C’est peu dire que le centenaire de la mort de Lénine (1870-1924) ne passe pas inaperçu du point de vue éditorial. Que faire de Lénine ? (Guillaume Fondu, Éditions critiques), Découvrir Lénine (Marina Garrisi, Éditions sociales) ou encore Lénine et l’arme du langage (Jean-Jacques Lecercle, La Fabrique) ne sont que quelques-uns des ouvrages consacrés au père de la révolution russe qui paraissent en cette rentrée 2024. Viennent s’ajouter quelques rééditions comme La Pensée de Lénine. L’actualité de la révolution de Georg Lukács (Éditions communard.e.s), initialement traduit en 1972, ou La Terreur sous Lénine (L’Échappée), publié à l’origine en 1975 à l’initiative de l’historien Jacques Baynac.

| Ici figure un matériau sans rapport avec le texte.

import Literature.Computability.MetaComplexity.NWGenerator
import HarnessLib

/-!
# NW reconstruction with RANDOM advice: noticeable success probability (averaging)

Trunk `CplxMeta`, a small sibling of `NWGenerator.lean` (the hybrid argument of the Nisan–Wigderson
reconstruction: `sum_predictorAgreement_div` — over a uniformly random block `i` and uniform advice
`(z, w)` the NW predictor agrees with `f` with probability `1/2 + advantage/L` ON AVERAGE — and its
non-uniform consequence `exists_nwPredictor_agreement_ge`: SOME advice is good). The UNIFORM
reconstruction of Impagliazzo–Wigderson 1998 (Trevisan–Vadhan 2007, Lemma 3.5: from a distinguisher,
a probabilistic polynomial-time oracle procedure "outputs with probability at least `…` a circuit
that computes `f` on a `1/2 + …` fraction of inputs"; Arora–Barak 2009, proof of Lemma 20.15 read
with random instead of optimal choices) cannot pick the best advice; it draws `(i, z, w)` at random.
What it needs is the averaging ("reverse Markov") step proved here:

* `frac_ge_of_avg_ge` — for `X ≤ 1` on a finite probability space with average `≥ 1/2 + δ`
  (`δ ≥ 0`), at least a `δ` fraction of the points have `X ≥ 1/2 + δ/2`;
* `avg_agreement_nwPredictor` — the average agreement over the triples `(i, z, w)` is exactly
  `1/2 + advantage/L` (repackaging of `sum_predictorAgreement_div`);
* **`frac_good_advice_ge`** — hence at least an `advantage/L` fraction of the triples `(i, z, w)`
  give an NW predictor agreeing with `f` on `≥ 1/2 + advantage/(2L)` of the inputs.

Pure finite probability; no machines. (Consumer: the uniform half of the hardness-versus-randomness
theorem, `Complexity/UniformDerandomization*.lean`.)

## References

* R. Impagliazzo, A. Wigderson, *Randomness vs time: derandomization under a uniform assumption*,
  JCSS 63 (2001) 672–688 (FOCS 1998), §3 [ImpagliazzoWigderson2001].
* L. Trevisan, S. Vadhan, *Pseudorandomness and average-case complexity via uniform reductions*,
  Comput. Complexity 16 (2007) 331–364, Lemma 3.5 [TrevisanVadhan2007].
* S. Arora, B. Barak, *Computational Complexity: A Modern Approach*, CUP 2009, proof of Lemma 20.15
  with Thm. 20.10 (Yao) [AroraBarakCC2009].
* M. Carmosino, R. Impagliazzo, V. Kabanets, A. Kolokolova, *Learning algorithms from natural proofs*,
  CCC 2016, Thm. 2.11 (NW reconstruction) [CarmosinoImpagliazzoKabanetsKolokolova2016].
-/

noncomputable section

namespace Literature.Computability.MetaComplexity

open Finset

/-! ### The averaging step -/

/-- **Averaging ("reverse Markov")**: if `X ≤ 1` pointwise on a finite nonempty space and the
average of `X` is at least `1/2 + δ` with `δ ≥ 0`, then at least a `δ` fraction of the points have
`X ≥ 1/2 + δ/2`. (The good points contribute at most `1` each and the others at most `1/2 + δ/2`.)
[cite: AroraBarakCC2009, Lemma 20.15 (proof, averaging)] -/
theorem frac_ge_of_avg_ge {Ω : Type*} [Fintype Ω] [Nonempty Ω] (X : Ω → ℝ) (hX : ∀ ω, X ω ≤ 1)
    {δ : ℝ} (hδ : 0 ≤ δ) (havg : 1 / 2 + δ ≤ (∑ ω, X ω) / Fintype.card Ω) :
    δ ≤ ((univ.filter fun ω => 1 / 2 + δ / 2 ≤ X ω).card : ℝ) / Fintype.card Ω := by
  classical
  have hN : (0 : ℝ) < Fintype.card Ω := Nat.cast_pos.2 Fintype.card_pos
  set G := univ.filter fun ω => 1 / 2 + δ / 2 ≤ X ω with hG
  set B := univ.filter fun ω => ¬ (1 / 2 + δ / 2 ≤ X ω) with hB
  have hsplit : ∑ ω, X ω = ∑ ω ∈ G, X ω + ∑ ω ∈ B, X ω :=
    (sum_filter_add_sum_filter_not univ (fun ω => 1 / 2 + δ / 2 ≤ X ω) X).symm
  have hcard : (G.card : ℝ) + B.card = Fintype.card Ω := by
    have h := Finset.card_filter_add_card_filter_not (s := (univ : Finset Ω)) (fun ω => 1 / 2 + δ / 2 ≤ X ω)
    rw [card_univ] at h
    exact_mod_cast h
  have hGsum : ∑ ω ∈ G, X ω ≤ G.card := by
    have h := sum_le_card_nsmul G X 1 fun ω _ => hX ω
    rwa [nsmul_eq_mul, mul_one] at h
  have hBsum : ∑ ω ∈ B, X ω ≤ B.card * (1 / 2 + δ / 2) := by
    have h := sum_le_card_nsmul B X (1 / 2 + δ / 2) fun ω hω => by
      rw [hB, mem_filter] at hω
      exact (not_le.1 hω.2).le
    rwa [nsmul_eq_mul] at h
  rw [le_div_iff₀ hN] at havg ⊢
  have hGnn : (0 : ℝ) ≤ G.card := Nat.cast_nonneg _
  nlinarith [hsplit, hcard, hGsum, hBsum, hGnn]

/-! ### The NW predictor with random advice -/

section NW

variable {α β : Type*} [Fintype α] [DecidableEq α] [Fintype β] [DecidableEq β] {L : ℕ}
variable (e : Fin L → (β ↪ α)) (f : (β → Bool) → Bool) (D : (Fin L → Bool) → Bool)

/-- **The average agreement over random advice**: over the triples `(i, z, w)` — block, outside
bits, hybrid string — the NW predictor agrees with `f` on average on exactly `1/2 + advantage/L` of
the inputs (`sum_predictorAgreement_div`, repackaged over the product space).
[cite: CarmosinoImpagliazzoKabanetsKolokolova2016, Thm. 2.11] [cite: AroraBarakCC2009, Lemma 20.15 (proof)] -/
theorem avg_agreement_nwPredictor (hL : 0 < L) :
    (∑ t : Fin L × ((α → Bool) × (Fin L → Bool)), agreement (nwPredictor e f D t.1 t.2.1 t.2.2) f) /
        Fintype.card (Fin L × ((α → Bool) × (Fin L → Bool))) =
      1 / 2 + advantage D (nwGenerator e f) / L := by
  rw [← sum_predictorAgreement_div e f D hL, Fintype.sum_prod_type, Fintype.card_prod, Fintype.card_fin,
    Nat.cast_mul]
  simp only [predictorAgreement]
  rw [← sum_div, div_div, mul_comm]

/-- **Random advice is good with noticeable probability** (the uniform reading of the NW
reconstruction, Impagliazzo–Wigderson 1998 §3 / Trevisan–Vadhan 2007, Lemma 3.5): if `D` has
advantage `ε ≥ 0` against the NW generator with `L > 0` outputs, then at least an `ε/L` fraction of
the triples `(i, z, w)` yield an NW predictor agreeing with `f` on at least a `1/2 + ε/(2L)` fraction
of the inputs. [cite: TrevisanVadhan2007, Lemma 3.5] [cite: ImpagliazzoWigderson2001, §3]
[cite: AroraBarakCC2009, Lemma 20.15 (proof)] -/
theorem frac_good_advice_ge (hL : 0 < L) (hadv : 0 ≤ advantage D (nwGenerator e f)) :
    advantage D (nwGenerator e f) / L ≤
      ((univ.filter fun t : Fin L × ((α → Bool) × (Fin L → Bool)) =>
          1 / 2 + advantage D (nwGenerator e f) / L / 2 ≤ agreement (nwPredictor e f D t.1 t.2.1 t.2.2) f).card : ℝ) /
        Fintype.card (Fin L × ((α → Bool) × (Fin L → Bool))) := by
  haveI : Nonempty (Fin L) := ⟨⟨0, hL⟩⟩
  refine frac_ge_of_avg_ge (fun t : Fin L × ((α → Bool) × (Fin L → Bool)) =>
      agreement (nwPredictor e f D t.1 t.2.1 t.2.2) f) (fun t => ?_) (by positivity)
    (le_of_eq (avg_agreement_nwPredictor e f D hL).symm)
  -- agreements are at most `1`
  unfold agreement
  have hc : (0 : ℝ) < Fintype.card (β → Bool) := Nat.cast_pos.2 Fintype.card_pos
  rw [div_le_one hc, ← Finset.card_univ]
  exact_mod_cast card_filter_le _ _

end NW

end Literature.Computability.MetaComplexity

end
/-
Copyright (c) 2026 the pub-hodgecm-mathlib formalisation cell (harness21).  Prover seat hodgecm-mathlib-K2E3-p14 (g9) (E3 hand on strike line L1; LEAD F0P6-plan (g14) BATCH #101 (4),
plan of record M-158q (4)), Track B «K2-LIT» ∕ hLiu418 = stmt-HodgeConjecture-24832: organ U1-CT-ind stage 3 («U1-glob»), BRICK B3 «(α)-LINEARITY» of the census
`K2/K2E3-p14/g9/CENSUS-U1glob-Stage3.K2E3-p14-g9.md` (desk K2Liu-p10 (g6) 22:49:24Z (b): «B3 is S over ★ U0.4 `resNorm_finset_sum`»).  THEOREMS ONLY.
-/
import Summits.HodgeConjecture.HodgeConjecture.Theorems.K2LiuFirstTermResidueGenDefs   -- ★ U0 (K2Liu-p08 (g0)): `resGen`, `exists_continuation_resGen`, `resGen_eq_resNorm_of_continuation`; brings ★ U0.4 `resNorm_finset_sum`
import HarnessLib

/-!
# Crux `HLiu418`, organ U1-CT-ind STAGE 3 («U1-glob»), brick B3: THE CANONICAL RESIDUE OF A FINITE LINEAR COMBINATION OF SECTION FAMILIES
# «`resGen (Σ_j c_j • g_j) = Σ_j c_j · resGen (g_j)`, hence `0` when every `resGen (g_j) = 0`»   [KudlaRallis1994 §1 Thm. 1.1; Liu2021 Lem. B.12]

Cell `hodgecm-mathlib`, crux item hLiu418 = `stmt-HodgeConjecture-24832`; squad K2, strike line L1, LEAD F0P6-plan (g14); desk K2Liu-p10 (g6) + K2Liu-p13 (g4); prover K2E3-p14 (g9).
Lane `--supports stmt-HodgeConjecture-24832 --as helper` (count-neutral).  THEOREMS ONLY (no `def`, no `instance`, no notation, no named-fact hypothesis, no `sorry`).  GENERIC in
the doubled datum `(e, dV, dW)`, the rank `n`, and the families.

THE POINT (census §2 B3).  U1-glob's hypothesis is a finite PURE decomposition `φ = Σ_i a_i(h^v)·b_i(h_v)` at the place `v` (★ `exists_sum_pure_at_of_isStandardSectionFamily` shape)
with `N*_v(½) b_i = 0` for EVERY `i`; the END HEAD (B4) proves `resGen = 0` one pure term at a time (B1 + B2a + B2b) and sums.  The summation is ★ U0.4
`K2LiuFirstTermResidueForm.resNorm_finset_sum` («`resNorm` of `Σ c_j • g_j` = `Σ c_j · resNorm (g_j)` on ANY admissible continuations») read on the CANONICAL residue form
`resGen` of ★ `K2LiuFirstTermResidueGenDefs` (the chosen continuations ★ `exists_continuation_resGen`, choice-free by ★ `resGen_eq_resNorm_of_continuation`):
* **`resGen_finset_sum`** — `resGen hex = fun h => Σ_j c_j · resGen (hexg j) h` for `f = Σ_j c_j • g_j`, `g_j` continuous Siegel section families for a unitary `χ`;
* **`resGen_eq_zero_of_finset_sum`** — hence `resGen hex = 0` as soon as `resGen (hexg j) = 0` for every `j`.
References: [KudlaRallis1994] S. Kudla, S. Rallis, Ann. of Math. 140 (1994), §1 Thm. 1.1; [Liu2021] Y. Liu, Invent. Math. (2021), App. B Lem. B.12 pp. 103–104;
[MoeglinWaldspurger1995] C. Mœglin, J.-L. Waldspurger, CUP (1995), IV.1.9–IV.1.11.
HONEST LABEL.  Count-neutral helper: `HC_CM` is proved only modulo the 7 printed citations (2 remaining named inputs: hLiu418 = `stmt-HodgeConjecture-24832`,
h413 = `stmt-HodgeConjecture-24833`) until rung 0 closes; U1-glob stays OPEN (B2a∕B2b∕B4∕B5).
-/

set_option autoImplicit false
set_option linter.dupNamespace false -- the mandated namespace repeats `HodgeConjecture.HodgeConjecture`

noncomputable section

open scoped Topology BigOperators
open Filter NumberField IsDedekindDomain
open Literature.NumberTheory.Automorphic Literature.NumberTheory.GaloisRepresentations
open Literature.NumberTheory.GelbartRogawski1991 Literature.NumberTheory.GelbartRogawski1991.GRConstruction
open Literature.NumberTheory.K2Lit.SiegelDoubled

namespace Summit.HodgeConjecture.HodgeConjecture.Cruxes.HLiu418.K2LiuResidueGenFinsetSum

open Summit.HodgeConjecture.HodgeConjecture.Cruxes.HLiu418.K2LiuFirstTermResidueFormDefs
open Summit.HodgeConjecture.HodgeConjecture.Cruxes.HLiu418.K2LiuFirstTermResidueForm (resNorm_finset_sum)
open Summit.HodgeConjecture.HodgeConjecture.Cruxes.HLiu418.K2LiuFirstTermResidueGenDefs

variable (L : Type) [Field L] [NumberField L] [IsCMField L]
variable {N M n : ℕ} (e : Fin N × Fin M ≃ Fin n)
  (dV : Fin N → L) (hdV : ∀ i, IsCMField.complexConj L (dV i) = dV i) (hdV0 : ∀ i, dV i ≠ 0)
  (dW : Fin M → L) (hdW : ∀ i, IsCMField.complexConj L (dW i) = dW i) (hdW0 : ∀ i, dW i ≠ 0)

include hdV0 hdW0 in
/-- **`resGen` OF A FINITE LINEAR COMBINATION.**  `χ` unitary; `g_j` continuous Siegel section families (★ `IsSiegelDeltaSection`); `f = Σ_j c_j • g_j`; `hex`, `hexg j` socket #41's
continuation packages for `f` and the `g_j` (so that the canonical residue forms exist).  Then `resGen hex = fun h => Σ_j c_j · resGen (hexg j) h` — ★ U0.4 `resNorm_finset_sum` on the
chosen continuations (★ `exists_continuation_resGen`). [cite: KudlaRallis1994, §1 Thm. 1.1] [cite: Liu2021, Lem. B.12 pp. 103–104] [cite: MoeglinWaldspurger1995, IV.1.9–IV.1.11] -/
theorem resGen_finset_sum (χ : HeckeCharacter L) (hχ : χ.IsUnitary) {m : ℕ} (c : Fin m → ℂ)
    (g : Fin m → ℂ → HA L e dV hdV dW hdW → ℂ)
    (hg : ∀ j s, IsSiegelDeltaSection L e dV hdV dW hdW χ s (g j s)) (hgc : ∀ j s, Continuous (g j s))
    {f : ℂ → HA L e dV hdV dW hdW → ℂ} (hf : f = ∑ j, c j • g j)
    (hex : ∃ (P : Finset ℂ) (Es : ℂ → HA L e dV hdV dW hdW → ℂ),
      (∀ h : HA L e dV hdV dW hdW, DifferentiableOn ℂ (fun s => Es s h) {s : ℂ | 0 < s.re}) ∧
      (∀ s : ℂ, 0 < s.re → Continuous (Es s)) ∧
      (∀ s : ℂ, 0 < s.re → ∀ (γ : ratH L e dV hdV dW hdW) (h : HA L e dV hdV dW hdW),
        Es s ((γ : HA L e dV hdV dW hdW) * h) = Es s h) ∧
      (∀ (s : ℂ) (h : HA L e dV hdV dW hdW), (n : ℝ) / 2 < s.re →
        Es s h = (∏ p ∈ P, (s - p)) * eisensteinFamilyDelta L e dV hdV dW hdW f s h) ∧
      (∀ z : ℂ, 0 < z.re → ∃ C A r : ℝ, 0 < r ∧ ∀ s : ℂ, dist s z < r → ∀ h : HA L e dV hdV dW hdW,
        ‖Es s h‖ ≤ C * adelicHeightGL (n + n) L (h : GL (Fin (n + n)) (AdeleRing (𝓞 L) L)) ^ A))
    (hexg : ∀ j : Fin m, ∃ (P : Finset ℂ) (Es : ℂ → HA L e dV hdV dW hdW → ℂ),
      (∀ h : HA L e dV hdV dW hdW, DifferentiableOn ℂ (fun s => Es s h) {s : ℂ | 0 < s.re}) ∧
      (∀ s : ℂ, 0 < s.re → Continuous (Es s)) ∧
      (∀ s : ℂ, 0 < s.re → ∀ (γ : ratH L e dV hdV dW hdW) (h : HA L e dV hdV dW hdW),
        Es s ((γ : HA L e dV hdV dW hdW) * h) = Es s h) ∧
      (∀ (s : ℂ) (h : HA L e dV hdV dW hdW), (n : ℝ) / 2 < s.re →
        Es s h = (∏ p ∈ P, (s - p)) * eisensteinFamilyDelta L e dV hdV dW hdW (g j) s h) ∧
      (∀ z : ℂ, 0 < z.re → ∃ C A r : ℝ, 0 < r ∧ ∀ s : ℂ, dist s z < r → ∀ h : HA L e dV hdV dW hdW,
        ‖Es s h‖ ≤ C * adelicHeightGL (n + n) L (h : GL (Fin (n + n)) (AdeleRing (𝓞 L) L)) ^ A)) :
    resGen hex = fun h => ∑ j, c j * resGen (hexg j) h := by
  -- the chosen continuations of `f` and of the `g_j`
  obtain ⟨P, Es, ⟨hd, -, -, hiv, -⟩, hres⟩ := exists_continuation_resGen hex
  have hresg : ∀ j, resGen (hexg j) = resNorm (hexg j).choose (hexg j).choose_spec.choose := fun j => resGen_def (hexg j)
  have key := resNorm_finset_sum L e dV hdV hdV0 dW hdW hdW0 χ hχ c g hg hgc f hf P Es hd hiv
    (fun j => (hexg j).choose) (fun j => (hexg j).choose_spec.choose)
    (fun j => (hexg j).choose_spec.choose_spec.1) (fun j => (hexg j).choose_spec.choose_spec.2.2.2.1)
  rw [hres, key]
  funext h
  exact Finset.sum_congr rfl fun j _ => by rw [hresg j]

include hdV0 hdW0 in
/-- **`resGen = 0` FOR A FINITE LINEAR COMBINATION WHOSE PARTS HAVE `resGen = 0`** — the (α)-linearity step of U1-glob: prove the local-kernel vanishing one PURE term at a time
(B1 + B2a + B2b) and sum. [cite: KudlaRallis1994, §1 Thm. 1.1] [cite: Liu2021, Lem. B.12 pp. 103–104] -/
theorem resGen_eq_zero_of_finset_sum (χ : HeckeCharacter L) (hχ : χ.IsUnitary) {m : ℕ} (c : Fin m → ℂ)
    (g : Fin m → ℂ → HA L e dV hdV dW hdW → ℂ)
    (hg : ∀ j s, IsSiegelDeltaSection L e dV hdV dW hdW χ s (g j s)) (hgc : ∀ j s, Continuous (g j s))
    {f : ℂ → HA L e dV hdV dW hdW → ℂ} (hf : f = ∑ j, c j • g j)
    (hex : ∃ (P : Finset ℂ) (Es : ℂ → HA L e dV hdV dW hdW → ℂ),
      (∀ h : HA L e dV hdV dW hdW, DifferentiableOn ℂ (fun s => Es s h) {s : ℂ | 0 < s.re}) ∧
      (∀ s : ℂ, 0 < s.re → Continuous (Es s)) ∧
      (∀ s : ℂ, 0 < s.re → ∀ (γ : ratH L e dV hdV dW hdW) (h : HA L e dV hdV dW hdW),
        Es s ((γ : HA L e dV hdV dW hdW) * h) = Es s h) ∧
      (∀ (s : ℂ) (h : HA L e dV hdV dW hdW), (n : ℝ) / 2 < s.re →
        Es s h = (∏ p ∈ P, (s - p)) * eisensteinFamilyDelta L e dV hdV dW hdW f s h) ∧
      (∀ z : ℂ, 0 < z.re → ∃ C A r : ℝ, 0 < r ∧ ∀ s : ℂ, dist s z < r → ∀ h : HA L e dV hdV dW hdW,
        ‖Es s h‖ ≤ C * adelicHeightGL (n + n) L (h : GL (Fin (n + n)) (AdeleRing (𝓞 L) L)) ^ A))
    (hexg : ∀ j : Fin m, ∃ (P : Finset ℂ) (Es : ℂ → HA L e dV hdV dW hdW → ℂ),
      (∀ h : HA L e dV hdV dW hdW, DifferentiableOn ℂ (fun s => Es s h) {s : ℂ | 0 < s.re}) ∧
      (∀ s : ℂ, 0 < s.re → Continuous (Es s)) ∧
      (∀ s : ℂ, 0 < s.re → ∀ (γ : ratH L e dV hdV dW hdW) (h : HA L e dV hdV dW hdW),
        Es s ((γ : HA L e dV hdV dW hdW) * h) = Es s h) ∧
      (∀ (s : ℂ) (h : HA L e dV hdV dW hdW), (n : ℝ) / 2 < s.re →
        Es s h = (∏ p ∈ P, (s - p)) * eisensteinFamilyDelta L e dV hdV dW hdW (g j) s h) ∧
      (∀ z : ℂ, 0 < z.re → ∃ C A r : ℝ, 0 < r ∧ ∀ s : ℂ, dist s z < r → ∀ h : HA L e dV hdV dW hdW,
        ‖Es s h‖ ≤ C * adelicHeightGL (n + n) L (h : GL (Fin (n + n)) (AdeleRing (𝓞 L) L)) ^ A))
    (hzero : ∀ j, resGen (hexg j) = 0) :
    resGen hex = 0 := by
  rw [resGen_finset_sum L e dV hdV hdV0 dW hdW hdW0 χ hχ c g hg hgc hf hex hexg]
  funext h
  exact Finset.sum_eq_zero fun j _ => by rw [hzero j, Pi.zero_apply, mul_zero]

end Summit.HodgeConjecture.HodgeConjecture.Cruxes.HLiu418.K2LiuResidueGenFinsetSum

end
/-- **A truncation trap of order `θ` refutes every basin exponent `γ < θ`** (all `k, p`): at
`M = 1`, given the basin constant `c`, take `χ` so small that `K χ^θ < c χ^γ` (`χ^{θ−γ} < c/K`)
and `a = √(1 − χ)`; the trapped datum lies in the basin, so capture would make its maximal
development far-complete — it is not. Consequently a proof of the crux with basin exponent `γ`
must use a norm `(s, δ)` admitting no trap of order `> γ`; by `captureWith_mono` it may raise
`γ` (or `δ`) instead. -/
theorem captureWith_false_of_truncationTrap [Kerr.Facts] [Kerr.SliceFacts] {θ : ℝ} {s : ℕ}
    {δ : ℝ} {k : ℕ} {γ p a₁ : ℝ} (ha₁ : a₁ < 1) (hT : TruncationTrap θ s δ a₁) (hγ : γ < θ) :
    ¬ CaptureWith s δ k γ p a₁ := by
  intro h
  obtain ⟨c, hc, C, h⟩ := h 1 one_pos
  obtain ⟨K, hK⟩ := hT 1 one_pos
  -- constants
  set K' : ℝ := max K 0 + 1 with hK'
  have hK'pos : 0 < K' := by positivity
  have hKK' : K ≤ K' := by simp [hK']; linarith [le_max_left K 0]
  set a₀ : ℝ := max a₁ 0 with ha₀
  have ha₀0 : 0 ≤ a₀ := le_max_right _ _
  have ha₀1 : a₀ < 1 := max_lt ha₁ one_pos
  have hx₀ : 0 < 1 - a₀ ^ 2 := by nlinarith
  set e : ℝ := θ - γ with he
  have he0 : 0 < e := by linarith
  set q : ℝ := c / (2 * K') with hq
  have hq0 : 0 < q := by positivity
  set χ₁ : ℝ := q ^ (1 / e) with hχ₁
  have hχ₁0 : 0 < χ₁ := Real.rpow_pos_of_pos hq0 _
  set χ : ℝ := min χ₁ (1 - a₀ ^ 2) with hχdef
  have hχ0 : 0 < χ := lt_min hχ₁0 hx₀
  have hχle : χ ≤ 1 - a₀ ^ 2 := min_le_right _ _
  -- `χ^e ≤ q`, hence `K' χ^θ ≤ (c/2) χ^γ < c χ^γ`
  have hχe : χ ^ e ≤ q := by
    calc χ ^ e ≤ χ₁ ^ e := Real.rpow_le_rpow hχ0.le (min_le_left _ _) he0.le
      _ = q := by
          rw [hχ₁, ← Real.rpow_mul hq0.le, one_div_mul_cancel he0.ne', Real.rpow_one]
  have hsplit : χ ^ θ = χ ^ e * χ ^ γ := by
    rw [← Real.rpow_add hχ0, he, sub_add_cancel]
  have hχγ0 : 0 < χ ^ γ := Real.rpow_pos_of_pos hχ0 _
  have hχθ0 : 0 ≤ χ ^ θ := Real.rpow_nonneg hχ0.le _
  have hKχ : K' * χ ^ θ < c * χ ^ γ := by
    calc K' * χ ^ θ = (K' * χ ^ e) * χ ^ γ := by rw [hsplit, mul_assoc]
      _ ≤ (K' * q) * χ ^ γ :=
          mul_le_mul_of_nonneg_right (mul_le_mul_of_nonneg_left hχe hK'pos.le) hχγ0.le
      _ = (c / 2) * χ ^ γ := by rw [hq]; field_simp
      _ < c * χ ^ γ := by nlinarith
  -- the spin and the trapped datum
  obtain ⟨ha₀a, ha1, haχ⟩ := spin_of_kappaSq hχ0 ha₀0 hχle
  set a : ℝ := √(1 - χ) with ha_def
  have ha0 : 0 ≤ a := Real.sqrt_nonneg _
  have habs : |a| = a := abs_of_nonneg ha0
  have ha₁a : a₁ * 1 ≤ |a| := by rw [mul_one, habs]; exact (le_max_left _ _).trans ha₀a
  have hsub : Kerr.IsSubextremal 1 a := by show |a| < 1; rwa [habs]
  have hχa : 1 - (a / 1) ^ 2 = χ := by rw [div_one]; exact haχ
  obtain ⟨D, inst, hvacD, hle, 𝒟, hmax, hfar⟩ := hK a ha₁a (by rwa [habs])
  haveI := inst
  have hbasin : InitialDataSet.dataWeightedSobolevEDist s δ D (Kerr.data 1 a 1 one_pos.le) <
      ENNReal.ofReal (c * (1 - (a / 1) ^ 2) ^ γ) := by
    refine hle.trans_lt ((ENNReal.ofReal_lt_ofReal_iff (by rw [hχa]; positivity)).mpr ?_)
    rw [hχa]
    calc K * χ ^ θ ≤ K' * χ ^ θ := mul_le_mul_of_nonneg_right hKK' hχθ0
      _ < c * χ ^ γ := hKχ
  obtain ⟨-, -, -, -, hfar', -, -⟩ := h a ha₁a hsub D hvacD hbasin 𝒟 hmax
  exact hfar hfar'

Dans un contexte de regain d’intérêt, à un moment où des figures contemporaines de gauche telles que Frédéric Lordon ou Andreas Malm [lire notre article], se réclament à nouveau de Lénine, le monde de l’édition paraît renouer avec une tradition tombée dans une certaine désuétude : celle du commentaire de l’œuvre de Lénine, perçue comme une contribution majeure à la pensée socialiste, et du rôle historique de son auteur. Sans généralement faire l’impasse sur le rôle de premier plan qu’a joué l’homme dans la fondation du totalitarisme soviétique, ces ouvrages dressent aussi à leur manière, comme en écho, le portrait d’un intellectuel total. Lénine semble effectivement être intervenu à peu près partout : dans le champ politique et économique, bien sûr, mais aussi dans le champ philosophique ou scientifique. En chef de parti promouvant un dégraissage idéologique assidu, on le voit affairé à poser en quelque sorte les bases de ce que doit être une bonne pensée pour son temps. Comment s’y est-il pris ? Retour sur ses essais majeurs.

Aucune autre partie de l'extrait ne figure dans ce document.